[WHAT YOU NEED TO DO] Where does "checkDiagShiftRows" appear in the data? Return each line that holds it.

=== Section Start ===

import Summits.RiemannHypothesis.RiemannHypothesis.Theorems.WeilFormatCDataO103MFrontData
import Summits.RiemannHypothesis.RiemannHypothesis.Theorems.S2FormatCE0
import Literature.NumberTheory.LFunctions.YoshidaWindowGramTailMSSines
import Literature.NumberTheory.LFunctions.YoshidaWindowGramMiddleJBox
import Literature.NumberTheory.LFunctions.YoshidaWindowGramTailJFactoredScaled
import Literature.NumberTheory.LFunctions.YoshidaWindowGramTailMSFactored
import Literature.NumberTheory.LFunctions.YoshidaWindowGramTailJDiagTight
import Summits.RiemannHypothesis.RiemannHypothesis.Theorems.FormatCPsdBands
import Summits.RiemannHypothesis.RiemannHypothesis.Theorems.WeilFormatCDiagShift
import Summits.RiemannHypothesis.RiemannHypothesis.Theorems.FormatCPsdSymmBands
import HarnessLib

/-!
# Format C kernel rung `O103M` (a = 103/100, column-band layout): odd sector (P): dyadic-Cholesky row budgets, rows 176…191 (kernel certificates)

Window `a = 103/100`; prime powers in the window: 2, 3, 2^2, 5, 7; prime constant A = 2148/1000 (`WeilFormatC.primeCoeff_form_ge_cells_v2`); evaluator parameters S = 2^320, Kpi 160, Kser 190, kred 8, Kexp 55, J 150; full table modes < 257; light column table modes < 2051; units 2^-310 (Schur entries), 2^-154 (column digits, width 157), 2^-148 (tail-factor digits, width 151), 2^-64 (reciprocal weights), 2^-40 (tail base); order-J tail J = 4, θ = 1/2048, η = 1/10 | 4/1.
Design row: sr-gb-rung-b B g21 hp odd λ-run (parity cell 14 L-side): a = 103/100, A = 2148/1000 (cells_v2), μ = 2^-95, odd 256/512/2048, kit precision S 2^320 / c 310 / Kpi 160 / Kser 190 / Kexp 55 / J 150 (A g23 hp levers), MS tail; see HOME(B)/CELL14-LSIDE-B-g21.md. Generated by sr-gb-rung-a prover A g22 with rh-explicit-weil-2 gen7's generator extended for the odd λ-run (--sector odd --mu-log2; HOME(A)/code-g22/gen7/gramgen7.py sha16 b21c14hp103m0001) from `#eval` of the tree's `Encl` functions; every datum is re-verified by the kernel in the theorem files (`decide +kernel`). Helper data of the rh-explicit Weil-positivity programme (format C, K-CELL-2), RH-free. [cite: Yoshida1992HermitianForms, §5 (5.15)-(5.16) p. 301; §7 pp. 305–312]
-/

set_option linter.dupNamespace false
set_option exponentiation.threshold 1024
set_option maxRecDepth 200000

namespace Summit.RiemannHypothesis.RiemannHypothesis.Theorems.WeilFormatCData.O103MCBOdd

open Literature.NumberTheory.LFunctions Literature.NumberTheory.LFunctions.PsdDyadic Summit.RiemannHypothesis.RiemannHypothesis.Theorems.FormatCPsd

/-- kernel: (P) row budgets `[176, 184)` (radius = the Schur radius `rho`). -/
theorem tPB176 : checkPsdBand O103MCBOdd.δ O103MCBOdd.rho O103MCBOdd.DS' O103MCBOdd.L 176 8 = true := by decide +kernel

/-- kernel: (P) row budgets `[184, 192)` (radius = the Schur radius `rho`). -/
theorem tPB184 : checkPsdBand O103MCBOdd.δ O103MCBOdd.rho O103MCBOdd.DS' O103MCBOdd.L 184 8 = true := by decide +kernel

/-- kernel: symmetry of `DS'` on rows `[176, 184)` against the lower triangle. -/
theorem tSy176 : (List.range' 176 8).all (fun i ↦ (List.range i).all fun j ↦ decide (getMZ O103MCBOdd.DS' i j = getMZ O103MCBOdd.DS' j i)) = true := by
  decide +kernel

/-- kernel: symmetry of `DS'` on rows `[184, 192)` against the lower triangle. -/
theorem tSy184 : (List.range' 184 8).all (fun i ↦ (List.range i).all fun j ↦ decide (getMZ O103MCBOdd.DS' i j = getMZ O103MCBOdd.DS' j i)) = true := by
  decide +kernel

/-- kernel: `DS' = DS − lamZ·1` on rows `[176, 184)`. -/
theorem tSh176 : WeilFormatC.checkDiagShiftRows 256 O103MCBOdd.DS O103MCBOdd.DS' O103MCBOdd.lamZ 176 8 = true := by decide +kernel

/-- kernel: `DS' = DS − lamZ·1` on rows `[184, 192)`. -/
theorem tSh184 : WeilFormatC.checkDiagShiftRows 256 O103MCBOdd.DS O103MCBOdd.DS' O103MCBOdd.lamZ 184 8 = true := by decide +kernel

end Summit.RiemannHypothesis.RiemannHypothesis.Theorems.WeilFormatCData.O103MCBOdd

=== Section End ===

[EXPECTED ANSWER]
theorem tSh176 : WeilFormatC.checkDiagShiftRows 256 O103MCBOdd.DS O103MCBOdd.DS' O103MCBOdd.lamZ 176 8 = true := by decide +kernel
theorem tSh184 : WeilFormatC.checkDiagShiftRows 256 O103MCBOdd.DS O103MCBOdd.DS' O103MCBOdd.lamZ 184 8 = true := by decide +kernel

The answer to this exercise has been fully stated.